Gelber Hund Programm

Unter dem Namen „Gulahund Yellow Dog Program“ wurde in Schweden 2012 eine gemeinnützige Kampagne ins Leben gerufen, die sich seitdem international darum bemüht, Hunden mit größerem Distanzbedürfnis den nötigen Freiraum zu verschaffen. Eine gelbe Schleife an der Leine oder ein gelbes Halstuch machen Hundehalter darauf aufmerksam, dass dieser Hund keinen Kontakt zu anderen möchte. So können freilaufende Hunde rechtzeitig zurückgerufen oder dem „Gulahund“ die nötige Zeit zum Ausweichen gegeben werden.
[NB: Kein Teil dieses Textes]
/-- **Soundness (reduction)**: a passing packed check is an integer rounded Gram certificate
`PSD.IsGramCertZ` for the packed matrix, the listed weights and the decoded factor (rounded Gram
certificate: `A − Bᵀ·diag d·B` diagonally dominant). [cite: BlekhermanParriloThomas2012, App. A.1.2] -/
theorem isGramCertZ_of_check {n w den R x O : ℕ} {d : List ℕ} {P : List Row}
    (h : check n w den R x O d P = true) :
    IsGramCertZ (intMatrix n w R) (weights d) (factor x O d P n) := by
  have hX : 0 < 2 ^ x := Nat.two_pow_pos x
  simp only [check, Bool.and_eq_true, decide_eq_true_eq, beq_iff_eq, List.all_eq_true] at h
  obtain ⟨⟨⟨⟨⟨_, hsym⟩, hlen⟩, hpeel⟩, hbound⟩, hdd⟩ := h
  have hpeel' : ∀ i < n, peelOK (2 ^ x) (2 * O) d (rowOf P i).p 0 0 (rowOf P i).r (rowOf P i).t = true := by
    intro i hi
    have hmem : rowOf P i ∈ P := by
      simp only [rowOf, List.getD_eq_getElem?_getD]
      rw [List.getElem?_eq_getElem (by omega)]
      exact List.getElem_mem _
    exact hpeel _ hmem
  -- the residual entries
  have hres : ∀ i j : Fin n, gramResidualZ (intMatrix n w R) (weights d) (factor x O d P n) i j =
      entry w R (n * i.val + j.val) -
        wdot (2 ^ x) ((2 ^ x) ^ (d.length - 1)) O (sumList d) (rowOf P i.val) (rowOf P j.val) := by
    intro i j
    rw [wdot_eq (hpeel' i i.isLt) (hpeel' j j.isLt) hbound, Finset.sum_range]
    rfl
  refine IsDiagDominantZ.intro (fun i j => ?_) (fun i => ?_)
  · -- symmetry
    simp only [gramResidualZ, intMatrix]
    have hA : entry w R (n * i.val + j.val) = entry w R (n * j.val + i.val) := by
      rcases lt_trichotomy i.val j.val with hij | hij | hij
      · exact (symmAll_spec n w R n hsym j j.isLt i hij).symm
      · rw [hij]
      · exact symmAll_spec n w R n hsym i i.isLt j hij
    rw [hA]
    congr 1
    exact Finset.sum_congr rfl fun k _ => by ring
  · -- row `i` diagonal dominance
    set M := gramResidualZ (intMatrix n w R) (weights d) (factor x O d P n) with hM
    set row := resRow n w R (2 ^ x) ((2 ^ x) ^ (d.length - 1)) O (sumList d) i.val (rowOf P i.val) 0 P
      with hrowdef
    have hrow := ddAll_spec n w R (2 ^ x) ((2 ^ x) ^ (d.length - 1)) O (sumList d) P 0 P hdd i.val
      (by omega)
    simp only [zero_add] at hrow
    change ddRowOK i.val row = true at hrow
    simp only [ddRowOK, decide_eq_true_eq, absSum_eq] at hrow
    have hlenrow : row.length = n := by rw [hrowdef, length_resRow, hlen]
    rw [hlenrow] at hrow
    have hf : ∀ (k : ℕ) (hk : k < n), row.getD k 0 = M i ⟨k, hk⟩ := by
      intro k hk
      rw [hrowdef, getD_resRow _ _ _ _ _ _ _ _ _ _ _ k (by rw [hlen]; exact hk), hres, zero_add]
      rfl
    have h1 : ∑ j : Fin n, |M i j| = ∑ k ∈ range n, ((row.getD k 0).natAbs : ℤ) := by
      rw [Finset.sum_range (fun k => ((row.getD k 0).natAbs : ℤ))]
      exact Finset.sum_congr rfl fun j _ => by rw [hf j.val j.isLt, Int.natCast_natAbs]
    rw [Finset.sum_erase_eq_sub (Finset.mem_univ i), h1, ← Int.natCast_natAbs (M i i),
      ← hf i.val i.isLt]
    exact hrow

/-- `den > 0` for a passing check. [folklore] -/
private theorem den_pos_of_check {n w den R x O : ℕ} {d : List ℕ} {P : List Row}
    (h : check n w den R x O d P = true) : 0 < den := by
  simp only [check, Bool.and_eq_true, decide_eq_true_eq] at h
  exact h.1.1.1.1.1

/-- The integer matrix is `den •` the rational presentation, entrywise. [folklore] -/
private theorem intMatrix_cast_eq {n w den R : ℕ} (hden : 0 < den) (i j : Fin n) :
    (intMatrix n w R i j : ℚ) = (den : ℚ) * toMatrix n w den R i j := by
  have hd : (den : ℚ) ≠ 0 := by exact_mod_cast hden.ne'
  simp only [intMatrix, toMatrix]
  field_simp

/-- **The packed matrix of a passing check is symmetric.**
[cite: BlekhermanParriloThomas2012, App. A.1.2] -/
theorem isSymm_of_check {n w den R x O : ℕ} {d : List ℕ} {P : List Row}
    (h : check n w den R x O d P = true) : (toMatrix n w den R).IsSymm := by
  have hs := (isGramCertZ_of_check h).isSymm
  refine Matrix.IsSymm.ext fun i j => ?_
  have hij : intMatrix n w R j i = intMatrix n w R i j := hs.apply i j
  simp only [intMatrix] at hij
  simp only [toMatrix, hij]

/-- **Soundness (quadratic form)**: the quadratic form of the rational matrix `toMatrix n w den R` of
a passing packed check is nonnegative over any linearly ordered field (Gram factor + diagonally
dominant residual, Gershgorin). [cite: BlekhermanParriloThomas2012, App. A.1.2] -/
theorem quadForm_nonneg_of_check {R' : Type*} [Field R'] [LinearOrder R'] [IsStrictOrderedRing R']
    {n w den R x O : ℕ} {d : List ℕ} {P : List Row} (h : check n w den R x O d P = true)
    (v : Fin n → R') : 0 ≤ ∑ i, ∑ j, v i * (toMatrix n w den R i j : R') * v j :=
  (isGramCertZ_of_check h).quadForm_nonneg_of_smul (by exact_mod_cast den_pos_of_check h)
    (intMatrix_cast_eq (den_pos_of_check h)) v

/-- **Soundness (`Matrix.PosSemidef`)** over a linearly ordered field with trivial star (e.g. `ℝ`).
[cite: BlekhermanParriloThomas2012, App. A.1.2] -/
theorem posSemidef_of_check {R' : Type*} [Field R'] [LinearOrder R'] [IsStrictOrderedRing R']
    [StarRing R'] [TrivialStar R'] {n w den R x O : ℕ} {d : List ℕ} {P : List Row}
    (h : check n w den R x O d P = true) :
    ((toMatrix n w den R).map (Rat.cast : ℚ → R')).PosSemidef :=
  (isGramCertZ_of_check h).posSemidef_of_smul (by exact_mod_cast den_pos_of_check h)
    (intMatrix_cast_eq (den_pos_of_check h))

end Packed

end PSD

/-! ### The SOS hook: a Gram block presented through `PSD.Packed.toMatrix` -/

namespace SOS.GramSOS

/-- **Packed certificate ⇒ `QuadNonneg`**: a Gram block whose matrix is WRITTEN as
`PSD.Packed.toMatrix g.s w den R` (hypothesis `hQ`, `rfl` for a block emitted in that presentation)
and whose packed check passes has nonnegative quadratic form — the form-agnostic hypothesis of
`nonneg_of_quadGR` / `nonneg_of_quadG` (`GramSOSRows.lean`). [cite: BlekhermanParriloThomas2012, Thm 3.39] -/
theorem quadNonneg_of_packed {R' : Type*} [Field R'] [LinearOrder R'] [IsStrictOrderedRing R']
    (g : GramSOS) {w den R x O : ℕ} {d : List ℕ} {P : List PSD.Packed.Row}
    (hQ : g.Q = PSD.Packed.toMatrix g.s w den R)
    (h : PSD.Packed.check g.s w den R x O d P = true) : g.QuadNonneg R' :=
  quadNonneg_of_gramCertZ g (PSD.Packed.isGramCertZ_of_check h)
    (c := (den : ℚ)) (by exact_mod_cast PSD.Packed.den_pos_of_check h)
    fun i j => by rw [hQ]; exact PSD.Packed.intMatrix_cast_eq (PSD.Packed.den_pos_of_check h) i j

end SOS.GramSOS

/-! ### Tests / usage templates (kernel-checked) -/

namespace PSD.Packed

/-- Test data: the path-graph matrix `[[2,-1,0],[-1,2,-1],[0,-1,2]]`, packed with `4` bits per
entry (offset `8`), denominator `1`. [folklore] -/
private def test3_R : ℕ :=
  44970965114

/-- Test data: unit weights. [folklore] -/
private def test3_d : List ℕ :=
  [1, 1, 1]

/-- Test data: packed rows of the integer factor `B = [[1,-1,0],[0,1,-1],[0,0,1]]` (digit base
`2^7`, digit offset `2`); residual `A − BᵀB = diag(1,0,0)`. [folklore] -/
private def test3_P : List Row :=
  [⟨33027, 49410, 7⟩, ⟨33153, 16770, 6⟩, ⟨49282, 32899, 6⟩]

/-- Test: the packed check passes in the kernel … -/
example : check 3 4 1 test3_R 7 2 test3_d test3_P = true := by
  decide +kernel

/-- … hence the presented rational matrix is positive semidefinite over `ℝ`. -/
example : ((toMatrix 3 4 1 test3_R).map (Rat.cast : ℚ → ℝ)).PosSemidef :=
  posSemidef_of_check (x := 7) (O := 2) (d := test3_d) (P := test3_P) (by decide +kernel)

/-- Test: the presentation decodes to the intended matrix (entry `(1,0) = -1`, `(1,1) = 2`). -/
example : toMatrix 3 4 1 test3_R 1 0 = -1 ∧ toMatrix 3 4 1 test3_R 1 1 = 2 := by
  constructor <;> decide +kernel

end PSD.Packed

end Literature.Computation.Certificates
Die Gründe, warum ein Hund mehr Abstand braucht als ein anderer, sind dabei vielfältig und schließen traumatische Erfahrungen ebenso ein wie bspw. eine Läufigkeit. Den auf diese Weise freiwillig gekennzeichneten Hunden und ihren Haltern wird der nötige Raum zum Training ermöglicht.
Egal, ob wir nun auf eine gelbe Schleife achten oder auf Verhalten und Körpersprache von Hund und Halter: Noch mehr Toleranzbereitschaft und Rücksichtnahme unter Hundehaltern sind sicherlich eine schöne und begrüßenswerte Entwicklung!